> [Problem to work on]: In the records below, find the line with "open Literature.Probability.LatticeModels" and the line with "-- Question 7". Print both exactly, along with every line between them, and no other line.

─── The input ───

import Summits.CriticalPhenomena.PercolationContinuityZ3.Theorems.PercNearOneGluingNoHeavyLowerTailKNQuestion7AllRelays
import Summits.CriticalPhenomena.PercolationContinuityZ3.Theorems.PercNearOneGluingNoHeavyLowerTailBlockQ9ReliableBlock
import HarnessLib

/-!
# `NoHeavyLowerTail` (stmt-CriticalPhenomena-4575) — block Question 9 for an anchor dominated in the GLUED graph:
# the `Q7` leaf of the block-(41) calculus, every block, every relay set, every weight vector

Support file (hull-port prover `prim-hp-1` gen 15; `--supports stmt-CriticalPhenomena-4575`).  No definitions, no named facts,
no sorries.  Memo: `run/shared/lean/prim/prim-hp-1/CONJECTURES-gen15.md`.

Setting as in the block-(41) files (`BlockQ9.blockThm4_witness`, `blockThm4_general`, `blockQ9_of_reliableBlock`): unglued weights
`w` on `Fin n`, a block `O` glued by `glue_O w` (non-loop pairs inside `O` get weight `1`), relays `A`, anchor `a`, target `b`.
The tree answers Kozma–Nitzan's Question 7 for every relay set (`Q7Psi.kn_question7_outside`, via the conditioned slack
hierarchy `CSH.cshAll`, p205010).  Read at a vertex `o₀` of the glued block this gives two new LEAVES of the block calculus, in which
the domination hypothesis on the anchor is asked in the GLUED graph `glue_O w` (Question 7's designation) instead of the
block-deleted graph `kill_O w` (Question 9's designation, `blockThm4_general`) or against the block itself (`blockQ9_of_reliableBlock`):

* `BlockQ9.blockQ9_of_gluedMinimiser` — if `μ_{glue_O w}(a ↔ b) ≤ μ_{glue_O w}(a' ↔ b)` for every `a' ∈ A`, then
  `μ_{glue_O w}(a ↔ b, O ↔ A) ≤ μ_{glue_O w}(O ↔ b)` (any `O ∋ o₀`, any `A`).
* `BlockQ9.blockQ9_of_gluedBoundaryDomination` — `O` disjoint from `A`; if `μ_{glue_O w}(a ↔ b) ≤ μ_{glue_O w}(v ↔ b)` for every
  `v ∉ O` receiving a positive pair from `O` (relay or Steiner), the same conclusion (the GLUED twin of `blockThm4_general`, whose
  domination is asked in `kill_O w`): an open path from the block to a relay leaves the block through a positive boundary pair, so
  `{O ↔ A} ⊆ {O ↔ ∂⁺O}` up to a null set, and Question 7 is applied with the boundary as relay set.
For the hull-port blocks of the memo (one-layer hub blocks, `R` = split graph, `G' = R/U` = glued graph) the second theorem is the
multi-hub block inequality BQ under domination `x ≤_{G'} p` for every port `p` — every number of hubs and ports; the memo's conjecture
BQ asks it under the split-graph domination `x ≤_R p`, which is not comparable; the single-hub theorem m=1″ (`R = G'`) is the common
special case. [cite: KozmaNitzan2024, Question 7 and Question 9 (p. 36), Theorem 4 (pp. 12–14)]
-/

namespace Summit.CriticalPhenomena.PercolationContinuityZ3.Theorems

open MeasureTheory Set
open Literature.Probability.LatticeModels
open Literature.Probability.Percolation

noncomputable section
open Classical

namespace BlockQ9

variable {n : ℕ}

/-- **Block (41) for an anchor dominated by the relays in the glued graph (the `Q7` leaf).**  For any finset `O ∋ o₀`,
any `A`, `a`, `b`: if `μ_{glue_O w}(a ↔ b) ≤ μ_{glue_O w}(a' ↔ b)` for every `a' ∈ A`, then
`μ_{glue_O w}(a ↔ b, O ↔ A) ≤ μ_{glue_O w}(O ↔ b)`.  Proof: Kozma–Nitzan's Question 7 with the external witness `a` at the
observer `o₀` (`Q7Psi.kn_question7_outside` in the glued graph); almost surely the block is one open cluster, so the `O`-events
are the `o₀`-events. [cite: KozmaNitzan2024, Question 7 and Question 9 (p. 36)] -/
theorem blockQ9_of_gluedMinimiser (w : Sym2 (Fin n) → unitInterval) (O A : Finset (Fin n)) (a b o₀ : Fin n)
    (ho₀ : o₀ ∈ O)
    (hdom : ∀ a' ∈ A,
      (prodBernoulli (fun e : Sym2 (Fin n) => if (∀ x ∈ e, x ∈ O) ∧ ¬ e.IsDiag then 1 else w e)).real
          (openConn a b) ≤
        (prodBernoulli (fun e : Sym2 (Fin n) => if (∀ x ∈ e, x ∈ O) ∧ ¬ e.IsDiag then 1 else w e)).real
          (openConn a' b)) :
    (prodBernoulli (fun e : Sym2 (Fin n) => if (∀ x ∈ e, x ∈ O) ∧ ¬ e.IsDiag then 1 else w e)).real
        (openConn a b ∩ ⋃ o ∈ O, ⋃ x ∈ A, openConn o x) ≤
      (prodBernoulli (fun e : Sym2 (Fin n) => if (∀ x ∈ e, x ∈ O) ∧ ¬ e.IsDiag then 1 else w e)).real
        (⋃ o ∈ O, openConn o b) := by
  set g : Sym2 (Fin n) → unitInterval := fun e => if (∀ x ∈ e, x ∈ O) ∧ ¬ e.IsDiag then 1 else w e with hg
  set K : Set (BondConfig (Fin n)) := {ω | ∀ o ∈ O, ∀ o' ∈ O, o ≠ o' → s(o, o') ∈ ω} with hK
  have hKc : prodBernoulli g Kᶜ = 0 := glue_conull w O
  -- Question 7 with the external witness `a`, observer `o₀`, relay set `A`, in the glued graph
  have key := Q7Psi.kn_question7_outside g A o₀ b a hdom
  -- on the conull event `K` the `O`-events are the `o₀`-events
  have hUA : ∀ ω, ω ∈ K →
      (ω ∈ (⋃ o ∈ O, ⋃ x ∈ A, openConn o x : Set (BondConfig (Fin n))) ↔
        ω ∈ (⋃ x ∈ A, openConn o₀ x : Set (BondConfig (Fin n)))) := by
    intro ω hωK
    simp only [mem_iUnion]
    constructor
    · rintro ⟨o, ho, x, hx, hox⟩
      exact ⟨x, hx, (reachable_of_mem_block hωK ho₀ ho).trans hox⟩
    · rintro ⟨x, hx, hox⟩
      exact ⟨o₀, ho₀, x, hx, hox⟩
  have hUb : ∀ ω, ω ∈ K →
      (ω ∈ (⋃ o ∈ O, openConn o b : Set (BondConfig (Fin n))) ↔
        ω ∈ (openConn o₀ b : Set (BondConfig (Fin n)))) := by
    intro ω hωK
    simp only [mem_iUnion]
    constructor
    · rintro ⟨o, ho, hob⟩
      exact (reachable_of_mem_block hωK ho₀ ho).trans hob
    · intro hob
      exact ⟨o₀, ho₀, hob⟩
  have e1 : (prodBernoulli g).real (openConn a b ∩ ⋃ o ∈ O, ⋃ x ∈ A, openConn o x) =
      (prodBernoulli g).real (openConn a b ∩ ⋃ x ∈ A, openConn o₀ x) :=
    sigmaRec_inter_congr g hKc (fun ω _ hωK => hUA ω hωK)
  have e3 : (prodBernoulli g).real (⋃ o ∈ O, openConn o b) = (prodBernoulli g).real (openConn o₀ b) := by
    have := sigmaRec_inter_congr g (L := univ) hKc (fun ω _ hωK => hUb ω hωK)
    simpa only [univ_inter] using this
  have hmono : (prodBernoulli g).real (openConn o₀ b ∩ ⋃ x ∈ A, openConn o₀ x) ≤
      (prodBernoulli g).real (openConn o₀ b) :=
    measureReal_mono inter_subset_left (measure_ne_top _ _)
  rw [e1, e3]
  exact key.trans hmono

/-- **Block (41) for an anchor dominated by the positive boundary of the block in the glued graph** (the glued twin of
`blockThm4_general`).  `O ∋ o₀` disjoint from `A`; if `μ_{glue_O w}(a ↔ b) ≤ μ_{glue_O w}(v ↔ b)` for every `v ∉ O` with a
positive pair from `O`, then `μ_{glue_O w}(a ↔ b, O ↔ A) ≤ μ_{glue_O w}(O ↔ b)`.  Proof: an open path from `O` to a relay leaves
`O` through an open boundary pair (`SimpleGraph.Walk.exists_boundary_dart`); pairs of weight `0` are almost surely closed, so up
to a null set `{O ↔ A} ⊆ {o₀ ↔ ∂⁺O}`, and `blockQ9`'s `Q7` leaf is applied with the positive boundary `∂⁺O` as relay set.
[cite: KozmaNitzan2024, Question 7 and Question 9 (p. 36), Theorem 4 (pp. 12–14)] -/
theorem blockQ9_of_gluedBoundaryDomination (w : Sym2 (Fin n) → unitInterval) (O A : Finset (Fin n)) (a b o₀ : Fin n)
    (ho₀ : o₀ ∈ O) (hOA : Disjoint O A)
    (hdom : ∀ v : Fin n, v ∉ O → (∃ o ∈ O, w s(o, v) ≠ 0) →
      (prodBernoulli (fun e : Sym2 (Fin n) => if (∀ x ∈ e, x ∈ O) ∧ ¬ e.IsDiag then 1 else w e)).real
          (openConn a b) ≤
        (prodBernoulli (fun e : Sym2 (Fin n) => if (∀ x ∈ e, x ∈ O) ∧ ¬ e.IsDiag then 1 else w e)).real
          (openConn v b)) :
    (prodBernoulli (fun e : Sym2 (Fin n) => if (∀ x ∈ e, x ∈ O) ∧ ¬ e.IsDiag then 1 else w e)).real
        (openConn a b ∩ ⋃ o ∈ O, ⋃ x ∈ A, openConn o x) ≤
      (prodBernoulli (fun e : Sym2 (Fin n) => if (∀ x ∈ e, x ∈ O) ∧ ¬ e.IsDiag then 1 else w e)).real
        (⋃ o ∈ O, openConn o b) := by
  set g : Sym2 (Fin n) → unitInterval := fun e => if (∀ x ∈ e, x ∈ O) ∧ ¬ e.IsDiag then 1 else w e with hg
  set K : Set (BondConfig (Fin n)) := {ω | ∀ o ∈ O, ∀ o' ∈ O, o ≠ o' → s(o, o') ∈ ω} with hK
  have hKc : prodBernoulli g Kᶜ = 0 := glue_conull w O
  -- the positive boundary `∂⁺O` and the weight-zero boundary pairs
  set P : Finset (Fin n) := Finset.univ.filter (fun v => v ∉ O ∧ ∃ o ∈ O, w s(o, v) ≠ 0) with hP
  set T : Finset (Sym2 (Fin n)) :=
    Finset.univ.filter (fun e => ∃ o ∈ O, ∃ v : Fin n, v ∉ O ∧ e = s(o, v) ∧ w s(o, v) = 0) with hT
  set N : Set (BondConfig (Fin n)) := {ω | ∃ e ∈ T, e ∈ ω} with hN
  have hTg : ∀ e ∈ T, g e = 0 := by
    intro e he
    rw [hT, Finset.mem_filter] at he
    obtain ⟨-, o, ho, v, hv, rfl, hw0⟩ := he
    have hnot : ¬ ((∀ x ∈ s(o, v), x ∈ O) ∧ ¬ (s(o, v)).IsDiag) :=
      fun h => hv (h.1 v (Sym2.mem_mk_right o v))
    change (if (∀ x ∈ s(o, v), x ∈ O) ∧ ¬ (s(o, v)).IsDiag then (1 : unitInterval) else w s(o, v)) = 0
    rw [if_neg hnot, hw0]
  have hN0 : (prodBernoulli g).real N = 0 := sigmaRec_null g N T hTg (fun ω hω => hω)
  have hdomP : ∀ p ∈ P, (prodBernoulli g).real (openConn a b) ≤ (prodBernoulli g).real (openConn p b) := by
    intro p hp
    rw [hP, Finset.mem_filter] at hp
    exact hdom p hp.2.1 hp.2.2
  -- the `Q7` leaf with the positive boundary as relay set
  have key := Q7Psi.kn_question7_outside g P o₀ b a hdomP
  -- containment on `K`: an open block-to-relay path exits through an open boundary pair
  have hsub : (openConn a b ∩ ⋃ o ∈ O, ⋃ x ∈ A, openConn o x : Set (BondConfig (Fin n))) ∩ K ⊆
      (openConn a b ∩ ⋃ p ∈ P, openConn o₀ p : Set (BondConfig (Fin n))) ∪ N := by
    rintro ω ⟨⟨hab, hOA'⟩, hωK⟩
    simp only [mem_iUnion] at hOA'
    obtain ⟨o, ho, x, hx, hox⟩ := hOA'
    have hxO : x ∉ O := fun h => Finset.disjoint_left.1 hOA h hx
    have hox' : (openGraph ω).Reachable o x := hox
    obtain ⟨p⟩ := hox'
    obtain ⟨d, -, hd1, hd2⟩ := p.exists_boundary_dart (↑O : Set (Fin n)) (Finset.mem_coe.2 ho)
      (fun h => hxO (Finset.mem_coe.1 h))
    have hd1' : d.fst ∈ O := Finset.mem_coe.1 hd1
    have hd2' : d.snd ∉ O := fun h => hd2 (Finset.mem_coe.2 h)
    have hadj : (openGraph ω).Adj d.fst d.snd := d.adj
    have hopen : s(d.fst, d.snd) ∈ ω := ((openGraph_adj ω d.fst d.snd).1 hadj).1
    by_cases hw0 : w s(d.fst, d.snd) = 0
    · right
      refine ⟨s(d.fst, d.snd), ?_, hopen⟩
      rw [hT, Finset.mem_filter]
      exact ⟨Finset.mem_univ _, d.fst, hd1', d.snd, hd2', rfl, hw0⟩
    · left
      refine ⟨hab, ?_⟩
      simp only [mem_iUnion]
      refine ⟨d.snd, ?_, ?_⟩
      · rw [hP, Finset.mem_filter]
        exact ⟨Finset.mem_univ _, hd2', d.fst, hd1', hw0⟩
      · exact (reachable_of_mem_block hωK ho₀ hd1').trans hadj.reachable
  -- masses
  have hUb : ∀ ω, ω ∈ K →
      (ω ∈ (⋃ o ∈ O, openConn o b : Set (BondConfig (Fin n))) ↔
        ω ∈ (openConn o₀ b : Set (BondConfig (Fin n)))) := by
    intro ω hωK
    simp only [mem_iUnion]
    constructor
    · rintro ⟨o, ho, hob⟩
      exact (reachable_of_mem_block hωK ho₀ ho).trans hob
    · intro hob
      exact ⟨o₀, ho₀, hob⟩
  have e3 : (prodBernoulli g).real (⋃ o ∈ O, openConn o b) = (prodBernoulli g).real (openConn o₀ b) := by
    have := sigmaRec_inter_congr g (L := univ) hKc (fun ω _ hωK => hUb ω hωK)
    simpa only [univ_inter] using this
  have eK : (prodBernoulli g).real (openConn a b ∩ ⋃ o ∈ O, ⋃ x ∈ A, openConn o x) =
      (prodBernoulli g).real ((openConn a b ∩ ⋃ o ∈ O, ⋃ x ∈ A, openConn o x) ∩ K) := by
    rw [measureReal_def, measureReal_def, measure_inter_conull hKc]
  have h1 : (prodBernoulli g).real ((openConn a b ∩ ⋃ o ∈ O, ⋃ x ∈ A, openConn o x) ∩ K) ≤
      (prodBernoulli g).real ((openConn a b ∩ ⋃ p ∈ P, openConn o₀ p : Set (BondConfig (Fin n))) ∪ N) :=
    measureReal_mono hsub (measure_ne_top _ _)
  have h2 : (prodBernoulli g).real ((openConn a b ∩ ⋃ p ∈ P, openConn o₀ p : Set (BondConfig (Fin n))) ∪ N) ≤
      (prodBernoulli g).real (openConn a b ∩ ⋃ p ∈ P, openConn o₀ p : Set (BondConfig (Fin n))) +
        (prodBernoulli g).real N :=
    measureReal_union_le _ _
  have hmono : (prodBernoulli g).real (openConn o₀ b ∩ ⋃ p ∈ P, openConn o₀ p) ≤
      (prodBernoulli g).real (openConn o₀ b) :=
    measureReal_mono inter_subset_left (measure_ne_top _ _)
  rw [eK, e3]
  linarith

end BlockQ9

end

end Summit.CriticalPhenomena.PercolationContinuityZ3.Theorems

───

> [Finished task]:
open Literature.Probability.LatticeModels
open Literature.Probability.Percolation

noncomputable section
open Classical

namespace BlockQ9

variable {n : ℕ}

/-- **Block (41) for an anchor dominated by the relays in the glued graph (the `Q7` leaf).**  For any finset `O ∋ o₀`,
any `A`, `a`, `b`: if `μ_{glue_O w}(a ↔ b) ≤ μ_{glue_O w}(a' ↔ b)` for every `a' ∈ A`, then
`μ_{glue_O w}(a ↔ b, O ↔ A) ≤ μ_{glue_O w}(O ↔ b)`.  Proof: Kozma–Nitzan's Question 7 with the external witness `a` at the
observer `o₀` (`Q7Psi.kn_question7_outside` in the glued graph); almost surely the block is one open cluster, so the `O`-events
are the `o₀`-events. [cite: KozmaNitzan2024, Question 7 and Question 9 (p. 36)] -/
theorem blockQ9_of_gluedMinimiser (w : Sym2 (Fin n) → unitInterval) (O A : Finset (Fin n)) (a b o₀ : Fin n)
    (ho₀ : o₀ ∈ O)
    (hdom : ∀ a' ∈ A,
      (prodBernoulli (fun e : Sym2 (Fin n) => if (∀ x ∈ e, x ∈ O) ∧ ¬ e.IsDiag then 1 else w e)).real
          (openConn a b) ≤
        (prodBernoulli (fun e : Sym2 (Fin n) => if (∀ x ∈ e, x ∈ O) ∧ ¬ e.IsDiag then 1 else w e)).real
          (openConn a' b)) :
    (prodBernoulli (fun e : Sym2 (Fin n) => if (∀ x ∈ e, x ∈ O) ∧ ¬ e.IsDiag then 1 else w e)).real
        (openConn a b ∩ ⋃ o ∈ O, ⋃ x ∈ A, openConn o x) ≤
      (prodBernoulli (fun e : Sym2 (Fin n) => if (∀ x ∈ e, x ∈ O) ∧ ¬ e.IsDiag then 1 else w e)).real
        (⋃ o ∈ O, openConn o b) := by
  set g : Sym2 (Fin n) → unitInterval := fun e => if (∀ x ∈ e, x ∈ O) ∧ ¬ e.IsDiag then 1 else w e with hg
  set K : Set (BondConfig (Fin n)) := {ω | ∀ o ∈ O, ∀ o' ∈ O, o ≠ o' → s(o, o') ∈ ω} with hK
  have hKc : prodBernoulli g Kᶜ = 0 := glue_conull w O
  -- Question 7 with the external witness `a`, observer `o₀`, relay set `A`, in the glued graph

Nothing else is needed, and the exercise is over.